*What is needed*
Print the lines in the listing below that fall between the line with "import Mathlib" and the line with "world-1 part by", those two lines included, exactly as they stand and with nothing else.

*Records shown*
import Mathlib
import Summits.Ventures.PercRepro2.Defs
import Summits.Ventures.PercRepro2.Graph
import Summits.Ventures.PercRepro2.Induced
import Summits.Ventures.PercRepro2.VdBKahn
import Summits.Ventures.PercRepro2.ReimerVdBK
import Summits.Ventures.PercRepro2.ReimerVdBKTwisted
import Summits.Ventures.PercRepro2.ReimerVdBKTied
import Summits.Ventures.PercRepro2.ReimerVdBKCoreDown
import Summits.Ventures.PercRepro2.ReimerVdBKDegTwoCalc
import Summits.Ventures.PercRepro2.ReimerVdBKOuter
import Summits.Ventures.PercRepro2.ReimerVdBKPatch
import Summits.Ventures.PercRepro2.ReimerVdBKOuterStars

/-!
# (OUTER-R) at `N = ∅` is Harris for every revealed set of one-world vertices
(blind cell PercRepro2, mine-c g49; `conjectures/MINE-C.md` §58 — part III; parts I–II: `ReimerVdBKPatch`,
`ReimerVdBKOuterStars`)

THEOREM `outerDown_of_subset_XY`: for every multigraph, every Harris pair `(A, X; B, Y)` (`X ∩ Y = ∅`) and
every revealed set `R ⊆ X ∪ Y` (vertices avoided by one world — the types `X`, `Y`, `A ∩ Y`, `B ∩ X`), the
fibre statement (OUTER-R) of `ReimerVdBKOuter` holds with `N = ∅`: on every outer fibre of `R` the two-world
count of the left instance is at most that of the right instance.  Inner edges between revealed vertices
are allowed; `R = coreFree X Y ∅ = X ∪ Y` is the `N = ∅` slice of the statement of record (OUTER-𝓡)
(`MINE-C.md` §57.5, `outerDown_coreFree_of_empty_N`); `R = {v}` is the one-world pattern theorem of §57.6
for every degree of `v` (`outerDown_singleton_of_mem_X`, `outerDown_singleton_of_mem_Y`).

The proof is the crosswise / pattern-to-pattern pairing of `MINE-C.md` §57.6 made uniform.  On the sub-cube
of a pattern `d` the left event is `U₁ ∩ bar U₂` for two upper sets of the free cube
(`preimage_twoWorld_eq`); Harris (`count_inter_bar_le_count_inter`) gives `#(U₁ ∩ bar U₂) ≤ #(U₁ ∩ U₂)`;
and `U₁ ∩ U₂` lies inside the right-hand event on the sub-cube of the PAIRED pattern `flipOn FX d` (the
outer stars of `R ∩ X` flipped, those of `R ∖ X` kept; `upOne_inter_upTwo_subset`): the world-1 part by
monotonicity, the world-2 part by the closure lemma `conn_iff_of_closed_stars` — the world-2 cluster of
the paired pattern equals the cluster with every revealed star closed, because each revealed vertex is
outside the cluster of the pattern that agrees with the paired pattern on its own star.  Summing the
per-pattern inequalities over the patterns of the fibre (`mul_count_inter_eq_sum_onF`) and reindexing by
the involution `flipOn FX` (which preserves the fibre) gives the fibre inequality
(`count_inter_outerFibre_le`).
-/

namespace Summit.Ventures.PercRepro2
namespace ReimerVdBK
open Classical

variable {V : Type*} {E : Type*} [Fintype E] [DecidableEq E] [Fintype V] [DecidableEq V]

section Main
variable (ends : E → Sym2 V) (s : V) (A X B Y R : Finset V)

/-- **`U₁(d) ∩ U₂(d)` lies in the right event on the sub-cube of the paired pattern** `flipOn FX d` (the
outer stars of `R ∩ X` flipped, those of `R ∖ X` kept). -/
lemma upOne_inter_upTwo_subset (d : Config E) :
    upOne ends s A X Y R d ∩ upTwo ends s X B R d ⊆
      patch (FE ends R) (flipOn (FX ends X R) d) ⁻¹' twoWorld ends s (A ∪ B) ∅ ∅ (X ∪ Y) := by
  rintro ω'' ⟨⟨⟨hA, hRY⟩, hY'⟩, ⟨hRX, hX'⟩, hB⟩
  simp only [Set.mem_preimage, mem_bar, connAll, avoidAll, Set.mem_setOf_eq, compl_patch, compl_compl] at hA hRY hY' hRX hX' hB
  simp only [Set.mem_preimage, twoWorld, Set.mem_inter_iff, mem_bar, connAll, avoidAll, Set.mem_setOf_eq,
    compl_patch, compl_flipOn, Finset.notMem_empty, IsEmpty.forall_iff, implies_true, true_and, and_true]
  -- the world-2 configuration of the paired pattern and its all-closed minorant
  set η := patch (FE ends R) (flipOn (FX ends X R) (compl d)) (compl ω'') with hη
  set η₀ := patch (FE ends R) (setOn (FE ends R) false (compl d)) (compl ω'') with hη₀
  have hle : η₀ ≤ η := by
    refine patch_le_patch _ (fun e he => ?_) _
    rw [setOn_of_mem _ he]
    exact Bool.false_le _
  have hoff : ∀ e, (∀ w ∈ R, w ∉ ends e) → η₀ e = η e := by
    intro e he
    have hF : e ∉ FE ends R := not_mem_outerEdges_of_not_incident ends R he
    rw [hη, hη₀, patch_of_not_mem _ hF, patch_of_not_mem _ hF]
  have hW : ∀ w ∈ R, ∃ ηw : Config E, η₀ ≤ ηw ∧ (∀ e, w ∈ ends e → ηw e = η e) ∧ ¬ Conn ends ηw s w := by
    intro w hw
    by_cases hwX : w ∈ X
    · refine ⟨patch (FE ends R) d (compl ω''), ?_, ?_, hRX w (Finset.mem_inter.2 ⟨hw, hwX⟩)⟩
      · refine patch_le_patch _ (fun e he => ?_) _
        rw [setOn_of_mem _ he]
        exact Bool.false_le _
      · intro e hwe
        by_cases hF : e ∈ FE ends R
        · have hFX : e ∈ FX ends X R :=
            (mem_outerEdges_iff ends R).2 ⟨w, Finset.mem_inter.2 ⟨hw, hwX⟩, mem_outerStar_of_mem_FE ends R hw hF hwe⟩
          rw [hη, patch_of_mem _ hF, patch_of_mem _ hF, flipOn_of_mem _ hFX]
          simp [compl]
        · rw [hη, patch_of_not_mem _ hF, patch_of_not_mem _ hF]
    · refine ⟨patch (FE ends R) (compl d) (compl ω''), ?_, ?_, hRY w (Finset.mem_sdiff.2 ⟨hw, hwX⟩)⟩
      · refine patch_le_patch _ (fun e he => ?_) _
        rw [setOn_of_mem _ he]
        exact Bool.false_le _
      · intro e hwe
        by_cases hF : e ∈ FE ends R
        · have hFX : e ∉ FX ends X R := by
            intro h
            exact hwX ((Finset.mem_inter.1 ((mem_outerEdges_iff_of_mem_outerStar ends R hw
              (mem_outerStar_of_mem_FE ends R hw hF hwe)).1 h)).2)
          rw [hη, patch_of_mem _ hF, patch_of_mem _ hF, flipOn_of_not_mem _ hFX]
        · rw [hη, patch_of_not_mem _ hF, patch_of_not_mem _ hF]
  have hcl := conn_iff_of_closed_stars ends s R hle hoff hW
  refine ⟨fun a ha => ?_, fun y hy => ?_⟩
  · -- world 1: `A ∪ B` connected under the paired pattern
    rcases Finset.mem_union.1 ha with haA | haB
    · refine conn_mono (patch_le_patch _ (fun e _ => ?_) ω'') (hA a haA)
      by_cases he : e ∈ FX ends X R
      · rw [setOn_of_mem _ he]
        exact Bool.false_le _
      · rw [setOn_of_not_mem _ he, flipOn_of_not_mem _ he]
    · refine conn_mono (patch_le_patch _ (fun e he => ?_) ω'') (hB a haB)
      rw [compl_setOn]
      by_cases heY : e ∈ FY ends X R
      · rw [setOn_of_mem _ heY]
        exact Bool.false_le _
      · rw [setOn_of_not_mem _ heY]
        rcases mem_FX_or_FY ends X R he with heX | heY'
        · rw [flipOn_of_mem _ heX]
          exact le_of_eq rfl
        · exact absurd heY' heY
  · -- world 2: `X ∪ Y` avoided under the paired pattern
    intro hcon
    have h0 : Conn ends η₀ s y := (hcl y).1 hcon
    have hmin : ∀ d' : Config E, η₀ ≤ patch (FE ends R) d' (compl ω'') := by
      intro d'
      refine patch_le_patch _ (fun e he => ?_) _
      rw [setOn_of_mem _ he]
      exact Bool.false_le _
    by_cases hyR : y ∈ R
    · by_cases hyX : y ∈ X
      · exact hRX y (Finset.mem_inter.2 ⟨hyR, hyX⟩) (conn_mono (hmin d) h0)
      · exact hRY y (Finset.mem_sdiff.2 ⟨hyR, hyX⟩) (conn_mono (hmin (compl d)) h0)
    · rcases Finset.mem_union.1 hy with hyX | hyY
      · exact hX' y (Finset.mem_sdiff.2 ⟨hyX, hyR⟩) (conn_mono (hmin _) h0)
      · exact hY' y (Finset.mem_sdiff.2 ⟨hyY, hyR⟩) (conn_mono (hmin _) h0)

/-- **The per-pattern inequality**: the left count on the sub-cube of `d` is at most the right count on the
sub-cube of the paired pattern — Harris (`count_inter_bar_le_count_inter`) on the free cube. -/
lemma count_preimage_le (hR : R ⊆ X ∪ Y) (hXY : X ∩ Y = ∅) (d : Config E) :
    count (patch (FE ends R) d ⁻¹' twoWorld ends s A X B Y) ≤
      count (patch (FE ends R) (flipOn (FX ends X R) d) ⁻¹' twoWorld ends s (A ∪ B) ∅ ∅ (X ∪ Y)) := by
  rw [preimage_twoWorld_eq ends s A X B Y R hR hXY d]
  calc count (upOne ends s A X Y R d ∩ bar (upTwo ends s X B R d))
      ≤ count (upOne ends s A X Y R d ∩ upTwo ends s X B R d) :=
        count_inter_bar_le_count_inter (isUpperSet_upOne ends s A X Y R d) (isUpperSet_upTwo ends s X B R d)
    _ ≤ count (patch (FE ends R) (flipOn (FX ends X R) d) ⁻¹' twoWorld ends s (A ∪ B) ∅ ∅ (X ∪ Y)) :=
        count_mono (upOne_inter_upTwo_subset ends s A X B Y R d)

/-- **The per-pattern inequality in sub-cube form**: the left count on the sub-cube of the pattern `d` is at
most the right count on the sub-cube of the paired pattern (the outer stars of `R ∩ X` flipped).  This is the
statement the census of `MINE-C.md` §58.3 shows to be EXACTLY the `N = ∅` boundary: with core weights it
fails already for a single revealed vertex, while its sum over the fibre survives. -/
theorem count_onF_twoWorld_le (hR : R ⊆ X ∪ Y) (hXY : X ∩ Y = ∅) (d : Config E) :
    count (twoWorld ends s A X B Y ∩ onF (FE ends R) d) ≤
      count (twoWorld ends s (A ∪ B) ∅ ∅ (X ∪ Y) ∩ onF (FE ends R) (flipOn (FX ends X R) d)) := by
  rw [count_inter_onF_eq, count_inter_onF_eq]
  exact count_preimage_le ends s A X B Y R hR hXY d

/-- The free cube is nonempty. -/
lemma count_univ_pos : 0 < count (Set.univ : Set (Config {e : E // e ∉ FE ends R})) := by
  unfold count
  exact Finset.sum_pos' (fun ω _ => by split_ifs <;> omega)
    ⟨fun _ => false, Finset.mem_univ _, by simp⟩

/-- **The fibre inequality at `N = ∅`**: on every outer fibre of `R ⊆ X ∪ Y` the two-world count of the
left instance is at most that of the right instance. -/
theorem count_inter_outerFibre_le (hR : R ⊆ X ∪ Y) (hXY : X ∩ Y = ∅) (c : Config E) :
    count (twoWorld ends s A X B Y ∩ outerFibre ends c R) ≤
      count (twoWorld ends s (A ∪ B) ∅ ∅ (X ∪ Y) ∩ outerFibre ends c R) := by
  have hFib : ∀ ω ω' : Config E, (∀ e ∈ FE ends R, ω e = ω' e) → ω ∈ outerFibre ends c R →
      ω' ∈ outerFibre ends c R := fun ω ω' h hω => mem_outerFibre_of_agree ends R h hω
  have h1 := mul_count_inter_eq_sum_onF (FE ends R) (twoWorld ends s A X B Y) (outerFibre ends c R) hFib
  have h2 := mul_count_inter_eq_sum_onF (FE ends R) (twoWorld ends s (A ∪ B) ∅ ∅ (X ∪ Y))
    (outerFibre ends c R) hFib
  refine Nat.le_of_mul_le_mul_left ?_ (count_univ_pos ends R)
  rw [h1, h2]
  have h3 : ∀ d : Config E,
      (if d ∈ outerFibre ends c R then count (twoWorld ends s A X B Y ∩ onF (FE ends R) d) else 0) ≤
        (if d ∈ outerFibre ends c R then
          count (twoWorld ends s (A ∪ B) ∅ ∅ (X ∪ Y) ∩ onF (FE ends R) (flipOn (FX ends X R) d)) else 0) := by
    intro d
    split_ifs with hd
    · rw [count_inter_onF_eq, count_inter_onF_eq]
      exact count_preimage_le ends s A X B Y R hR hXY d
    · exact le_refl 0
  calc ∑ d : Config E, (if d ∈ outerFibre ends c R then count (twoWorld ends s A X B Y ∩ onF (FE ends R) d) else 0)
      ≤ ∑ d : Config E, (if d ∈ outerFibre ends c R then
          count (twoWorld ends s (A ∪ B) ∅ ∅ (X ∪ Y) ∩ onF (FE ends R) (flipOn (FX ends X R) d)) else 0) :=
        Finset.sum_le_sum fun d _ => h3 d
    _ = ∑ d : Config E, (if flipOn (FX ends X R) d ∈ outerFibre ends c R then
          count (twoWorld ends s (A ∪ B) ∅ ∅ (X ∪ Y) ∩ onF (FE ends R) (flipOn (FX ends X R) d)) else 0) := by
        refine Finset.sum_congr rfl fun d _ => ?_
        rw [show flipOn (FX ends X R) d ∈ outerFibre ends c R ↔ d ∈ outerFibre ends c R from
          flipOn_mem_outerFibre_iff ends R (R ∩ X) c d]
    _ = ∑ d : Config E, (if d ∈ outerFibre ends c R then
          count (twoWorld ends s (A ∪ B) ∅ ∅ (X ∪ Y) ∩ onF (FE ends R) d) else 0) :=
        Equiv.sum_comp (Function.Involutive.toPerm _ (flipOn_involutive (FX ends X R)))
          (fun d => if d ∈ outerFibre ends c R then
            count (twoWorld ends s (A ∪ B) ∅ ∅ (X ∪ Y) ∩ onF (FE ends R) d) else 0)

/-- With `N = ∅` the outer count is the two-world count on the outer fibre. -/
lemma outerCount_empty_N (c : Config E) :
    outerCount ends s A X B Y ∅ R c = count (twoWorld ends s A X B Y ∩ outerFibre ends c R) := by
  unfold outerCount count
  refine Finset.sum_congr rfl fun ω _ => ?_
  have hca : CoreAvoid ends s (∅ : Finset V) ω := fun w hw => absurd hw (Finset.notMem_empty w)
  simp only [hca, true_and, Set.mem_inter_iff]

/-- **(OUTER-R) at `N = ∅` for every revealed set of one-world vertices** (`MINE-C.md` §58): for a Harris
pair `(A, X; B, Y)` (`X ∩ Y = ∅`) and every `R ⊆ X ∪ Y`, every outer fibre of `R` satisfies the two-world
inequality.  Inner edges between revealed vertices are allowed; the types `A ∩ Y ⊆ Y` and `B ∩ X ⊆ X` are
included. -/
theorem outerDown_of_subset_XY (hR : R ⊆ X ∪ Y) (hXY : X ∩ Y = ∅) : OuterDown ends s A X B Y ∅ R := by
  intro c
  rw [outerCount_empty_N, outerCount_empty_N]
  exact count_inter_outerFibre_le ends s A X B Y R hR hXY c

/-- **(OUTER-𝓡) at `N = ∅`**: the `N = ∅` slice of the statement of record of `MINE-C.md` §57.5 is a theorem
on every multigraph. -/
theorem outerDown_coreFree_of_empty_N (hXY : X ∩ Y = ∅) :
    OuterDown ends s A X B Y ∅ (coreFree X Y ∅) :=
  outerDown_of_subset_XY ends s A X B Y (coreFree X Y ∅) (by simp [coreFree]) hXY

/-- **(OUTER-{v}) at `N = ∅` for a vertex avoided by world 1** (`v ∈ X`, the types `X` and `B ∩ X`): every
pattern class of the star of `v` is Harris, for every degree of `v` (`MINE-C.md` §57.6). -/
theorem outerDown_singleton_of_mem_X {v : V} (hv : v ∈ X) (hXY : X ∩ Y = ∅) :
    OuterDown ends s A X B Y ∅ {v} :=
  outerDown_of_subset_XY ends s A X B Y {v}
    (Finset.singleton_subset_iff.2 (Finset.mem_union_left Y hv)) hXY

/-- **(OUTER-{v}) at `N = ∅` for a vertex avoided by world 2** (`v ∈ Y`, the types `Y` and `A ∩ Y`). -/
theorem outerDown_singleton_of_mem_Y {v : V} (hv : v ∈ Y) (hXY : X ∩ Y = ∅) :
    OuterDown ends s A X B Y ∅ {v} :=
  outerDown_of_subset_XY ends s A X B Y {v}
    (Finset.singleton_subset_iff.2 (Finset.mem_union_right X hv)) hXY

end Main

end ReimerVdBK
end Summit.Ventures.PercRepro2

...

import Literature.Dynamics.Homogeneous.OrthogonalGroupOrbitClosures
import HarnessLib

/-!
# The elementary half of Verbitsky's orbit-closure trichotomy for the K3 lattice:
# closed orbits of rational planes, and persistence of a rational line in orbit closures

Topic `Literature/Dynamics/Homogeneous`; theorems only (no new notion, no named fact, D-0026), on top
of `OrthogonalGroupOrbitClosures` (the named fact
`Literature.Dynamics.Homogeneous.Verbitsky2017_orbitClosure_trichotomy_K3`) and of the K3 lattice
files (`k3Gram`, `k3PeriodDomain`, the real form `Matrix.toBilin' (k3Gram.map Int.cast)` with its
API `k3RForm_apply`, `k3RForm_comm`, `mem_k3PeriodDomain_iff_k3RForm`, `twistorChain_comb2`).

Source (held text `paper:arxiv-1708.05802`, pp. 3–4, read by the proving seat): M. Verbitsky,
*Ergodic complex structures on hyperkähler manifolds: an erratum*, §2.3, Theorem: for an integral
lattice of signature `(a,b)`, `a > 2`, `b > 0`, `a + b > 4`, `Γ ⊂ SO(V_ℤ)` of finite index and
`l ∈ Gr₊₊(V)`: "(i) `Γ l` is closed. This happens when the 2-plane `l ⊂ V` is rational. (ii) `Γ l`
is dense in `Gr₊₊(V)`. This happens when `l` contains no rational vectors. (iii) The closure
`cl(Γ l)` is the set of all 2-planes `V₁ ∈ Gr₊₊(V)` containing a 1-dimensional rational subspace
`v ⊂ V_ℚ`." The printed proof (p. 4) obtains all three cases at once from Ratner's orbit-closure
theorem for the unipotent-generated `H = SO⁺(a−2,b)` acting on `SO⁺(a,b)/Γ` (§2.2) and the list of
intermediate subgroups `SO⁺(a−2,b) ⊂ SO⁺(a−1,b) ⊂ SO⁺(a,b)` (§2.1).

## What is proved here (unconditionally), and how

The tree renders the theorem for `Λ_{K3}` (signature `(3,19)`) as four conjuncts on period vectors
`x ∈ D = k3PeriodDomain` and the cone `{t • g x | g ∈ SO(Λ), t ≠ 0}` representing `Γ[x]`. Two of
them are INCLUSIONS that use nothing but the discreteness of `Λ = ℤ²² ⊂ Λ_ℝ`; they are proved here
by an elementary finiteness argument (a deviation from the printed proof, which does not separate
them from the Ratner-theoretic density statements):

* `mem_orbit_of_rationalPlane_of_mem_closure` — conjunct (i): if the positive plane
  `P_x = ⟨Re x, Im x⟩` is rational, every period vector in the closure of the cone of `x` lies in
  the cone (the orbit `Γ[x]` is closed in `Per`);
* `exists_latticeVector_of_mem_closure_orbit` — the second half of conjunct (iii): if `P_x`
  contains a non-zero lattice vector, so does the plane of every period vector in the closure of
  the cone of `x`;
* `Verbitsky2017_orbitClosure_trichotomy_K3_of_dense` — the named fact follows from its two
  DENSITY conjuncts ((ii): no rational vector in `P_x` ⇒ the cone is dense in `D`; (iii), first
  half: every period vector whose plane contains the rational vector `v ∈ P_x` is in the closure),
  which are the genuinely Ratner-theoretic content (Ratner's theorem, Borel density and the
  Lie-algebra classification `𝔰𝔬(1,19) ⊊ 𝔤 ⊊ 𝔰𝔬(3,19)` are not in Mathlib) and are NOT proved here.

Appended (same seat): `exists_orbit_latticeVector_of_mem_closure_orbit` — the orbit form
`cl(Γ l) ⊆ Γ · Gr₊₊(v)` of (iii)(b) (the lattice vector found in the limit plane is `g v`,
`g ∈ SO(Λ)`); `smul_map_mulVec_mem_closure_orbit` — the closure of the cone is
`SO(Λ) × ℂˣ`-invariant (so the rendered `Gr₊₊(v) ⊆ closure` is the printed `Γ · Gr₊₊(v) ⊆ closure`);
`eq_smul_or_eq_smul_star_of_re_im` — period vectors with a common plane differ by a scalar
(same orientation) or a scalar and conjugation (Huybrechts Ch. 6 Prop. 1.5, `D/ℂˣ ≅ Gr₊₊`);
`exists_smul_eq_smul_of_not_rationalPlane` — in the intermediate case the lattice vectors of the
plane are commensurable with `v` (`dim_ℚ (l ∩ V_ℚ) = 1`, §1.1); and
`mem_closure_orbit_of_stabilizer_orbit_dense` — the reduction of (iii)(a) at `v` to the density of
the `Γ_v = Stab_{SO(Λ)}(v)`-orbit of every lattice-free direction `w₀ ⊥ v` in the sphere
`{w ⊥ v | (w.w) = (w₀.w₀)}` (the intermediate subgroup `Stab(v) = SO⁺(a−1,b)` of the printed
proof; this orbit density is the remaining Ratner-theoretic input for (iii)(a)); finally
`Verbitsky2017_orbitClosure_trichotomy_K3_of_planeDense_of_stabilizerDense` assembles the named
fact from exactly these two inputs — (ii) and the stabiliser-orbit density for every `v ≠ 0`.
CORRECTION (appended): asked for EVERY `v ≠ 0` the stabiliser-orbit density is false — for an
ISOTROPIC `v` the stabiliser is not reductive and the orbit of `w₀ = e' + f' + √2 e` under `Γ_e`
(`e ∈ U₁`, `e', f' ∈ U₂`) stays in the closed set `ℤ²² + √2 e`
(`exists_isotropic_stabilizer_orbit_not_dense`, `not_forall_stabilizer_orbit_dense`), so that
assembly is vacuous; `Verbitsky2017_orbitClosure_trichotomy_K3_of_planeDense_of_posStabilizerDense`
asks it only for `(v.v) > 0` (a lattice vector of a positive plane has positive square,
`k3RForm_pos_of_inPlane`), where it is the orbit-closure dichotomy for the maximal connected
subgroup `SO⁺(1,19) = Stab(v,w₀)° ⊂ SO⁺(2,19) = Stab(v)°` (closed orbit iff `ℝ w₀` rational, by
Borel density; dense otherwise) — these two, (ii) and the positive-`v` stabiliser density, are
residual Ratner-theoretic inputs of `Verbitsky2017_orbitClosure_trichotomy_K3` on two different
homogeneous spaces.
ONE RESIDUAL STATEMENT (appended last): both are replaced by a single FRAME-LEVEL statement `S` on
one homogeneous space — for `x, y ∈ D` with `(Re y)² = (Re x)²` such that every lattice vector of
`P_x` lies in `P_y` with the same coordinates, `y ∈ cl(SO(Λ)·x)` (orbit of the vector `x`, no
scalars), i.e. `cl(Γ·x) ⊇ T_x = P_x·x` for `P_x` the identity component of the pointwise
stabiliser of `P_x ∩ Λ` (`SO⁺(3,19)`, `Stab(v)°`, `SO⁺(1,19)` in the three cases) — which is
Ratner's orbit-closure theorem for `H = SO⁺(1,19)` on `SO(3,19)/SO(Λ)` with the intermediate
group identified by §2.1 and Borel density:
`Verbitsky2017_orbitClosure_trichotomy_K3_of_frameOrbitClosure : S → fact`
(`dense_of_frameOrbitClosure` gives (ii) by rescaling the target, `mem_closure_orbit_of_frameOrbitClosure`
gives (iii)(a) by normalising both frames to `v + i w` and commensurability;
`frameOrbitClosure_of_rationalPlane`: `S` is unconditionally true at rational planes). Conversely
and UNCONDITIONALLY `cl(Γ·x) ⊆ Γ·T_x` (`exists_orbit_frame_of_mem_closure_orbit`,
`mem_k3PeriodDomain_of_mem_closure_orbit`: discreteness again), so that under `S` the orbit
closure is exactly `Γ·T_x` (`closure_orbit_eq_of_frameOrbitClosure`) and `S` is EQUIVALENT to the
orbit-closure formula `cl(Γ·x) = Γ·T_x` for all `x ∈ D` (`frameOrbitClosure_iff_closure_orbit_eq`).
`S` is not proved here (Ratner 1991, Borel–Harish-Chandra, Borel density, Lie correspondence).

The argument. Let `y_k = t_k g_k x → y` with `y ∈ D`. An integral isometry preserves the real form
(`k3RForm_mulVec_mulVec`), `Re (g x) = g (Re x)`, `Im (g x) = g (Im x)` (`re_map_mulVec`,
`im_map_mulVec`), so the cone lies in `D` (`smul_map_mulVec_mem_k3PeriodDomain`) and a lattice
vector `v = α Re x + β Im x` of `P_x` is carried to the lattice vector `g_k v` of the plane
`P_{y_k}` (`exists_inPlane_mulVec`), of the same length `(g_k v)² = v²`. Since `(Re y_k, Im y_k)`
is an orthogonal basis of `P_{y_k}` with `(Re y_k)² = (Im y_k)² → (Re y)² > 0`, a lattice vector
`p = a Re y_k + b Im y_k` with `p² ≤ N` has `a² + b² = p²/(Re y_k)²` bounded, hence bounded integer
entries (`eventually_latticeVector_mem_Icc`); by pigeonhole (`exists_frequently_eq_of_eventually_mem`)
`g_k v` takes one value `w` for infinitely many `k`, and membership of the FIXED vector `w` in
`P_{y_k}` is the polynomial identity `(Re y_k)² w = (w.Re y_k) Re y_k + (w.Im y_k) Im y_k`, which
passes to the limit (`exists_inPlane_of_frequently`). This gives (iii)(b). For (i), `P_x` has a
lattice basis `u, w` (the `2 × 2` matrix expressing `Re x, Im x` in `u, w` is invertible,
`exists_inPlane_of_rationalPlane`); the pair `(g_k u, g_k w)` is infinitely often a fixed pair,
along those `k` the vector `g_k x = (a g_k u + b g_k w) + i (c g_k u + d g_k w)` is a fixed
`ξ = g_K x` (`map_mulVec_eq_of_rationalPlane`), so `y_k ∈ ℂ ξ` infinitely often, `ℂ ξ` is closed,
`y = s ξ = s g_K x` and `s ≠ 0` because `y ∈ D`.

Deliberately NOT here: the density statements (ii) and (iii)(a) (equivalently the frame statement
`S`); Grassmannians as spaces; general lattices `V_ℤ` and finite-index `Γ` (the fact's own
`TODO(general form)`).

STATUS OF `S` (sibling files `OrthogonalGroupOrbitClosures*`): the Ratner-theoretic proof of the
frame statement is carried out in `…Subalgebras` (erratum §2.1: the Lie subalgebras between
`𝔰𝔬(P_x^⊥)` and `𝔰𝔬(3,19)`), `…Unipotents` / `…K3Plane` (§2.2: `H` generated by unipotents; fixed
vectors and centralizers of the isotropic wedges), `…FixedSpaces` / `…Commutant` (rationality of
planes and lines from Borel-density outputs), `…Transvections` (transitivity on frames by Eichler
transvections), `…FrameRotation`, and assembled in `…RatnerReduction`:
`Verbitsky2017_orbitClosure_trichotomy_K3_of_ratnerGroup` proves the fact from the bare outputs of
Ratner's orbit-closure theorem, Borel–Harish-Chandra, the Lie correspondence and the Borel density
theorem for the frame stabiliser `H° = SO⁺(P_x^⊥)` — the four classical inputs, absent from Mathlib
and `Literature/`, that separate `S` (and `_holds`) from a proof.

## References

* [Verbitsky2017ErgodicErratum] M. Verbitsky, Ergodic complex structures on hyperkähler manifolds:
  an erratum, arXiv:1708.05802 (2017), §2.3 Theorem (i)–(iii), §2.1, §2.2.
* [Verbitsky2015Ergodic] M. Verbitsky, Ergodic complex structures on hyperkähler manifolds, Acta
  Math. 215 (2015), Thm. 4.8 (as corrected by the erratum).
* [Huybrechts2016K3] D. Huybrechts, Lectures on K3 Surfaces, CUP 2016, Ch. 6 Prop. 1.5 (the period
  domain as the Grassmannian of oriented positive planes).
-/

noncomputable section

*Output for this exercise*
import Mathlib
import Summits.Ventures.PercRepro2.Defs
import Summits.Ventures.PercRepro2.Graph
import Summits.Ventures.PercRepro2.Induced
import Summits.Ventures.PercRepro2.VdBKahn
import Summits.Ventures.PercRepro2.ReimerVdBK
import Summits.Ventures.PercRepro2.ReimerVdBKTwisted
import Summits.Ventures.PercRepro2.ReimerVdBKTied
import Summits.Ventures.PercRepro2.ReimerVdBKCoreDown
import Summits.Ventures.PercRepro2.ReimerVdBKDegTwoCalc
import Summits.Ventures.PercRepro2.ReimerVdBKOuter
import Summits.Ventures.PercRepro2.ReimerVdBKPatch
import Summits.Ventures.PercRepro2.ReimerVdBKOuterStars

/-!
# (OUTER-R) at `N = ∅` is Harris for every revealed set of one-world vertices
(blind cell PercRepro2, mine-c g49; `conjectures/MINE-C.md` §58 — part III; parts I–II: `ReimerVdBKPatch`,
`ReimerVdBKOuterStars`)

THEOREM `outerDown_of_subset_XY`: for every multigraph, every Harris pair `(A, X; B, Y)` (`X ∩ Y = ∅`) and
every revealed set `R ⊆ X ∪ Y` (vertices avoided by one world — the types `X`, `Y`, `A ∩ Y`, `B ∩ X`), the
fibre statement (OUTER-R) of `ReimerVdBKOuter` holds with `N = ∅`: on every outer fibre of `R` the two-world
count of the left instance is at most that of the right instance.  Inner edges between revealed vertices
are allowed; `R = coreFree X Y ∅ = X ∪ Y` is the `N = ∅` slice of the statement of record (OUTER-𝓡)
(`MINE-C.md` §57.5, `outerDown_coreFree_of_empty_N`); `R = {v}` is the one-world pattern theorem of §57.6
for every degree of `v` (`outerDown_singleton_of_mem_X`, `outerDown_singleton_of_mem_Y`).

The proof is the crosswise / pattern-to-pattern pairing of `MINE-C.md` §57.6 made uniform.  On the sub-cube
of a pattern `d` the left event is `U₁ ∩ bar U₂` for two upper sets of the free cube
(`preimage_twoWorld_eq`); Harris (`count_inter_bar_le_count_inter`) gives `#(U₁ ∩ bar U₂) ≤ #(U₁ ∩ U₂)`;
and `U₁ ∩ U₂` lies inside the right-hand event on the sub-cube of the PAIRED pattern `flipOn FX d` (the
outer stars of `R ∩ X` flipped, those of `R ∖ X` kept; `upOne_inter_upTwo_subset`): the world-1 part by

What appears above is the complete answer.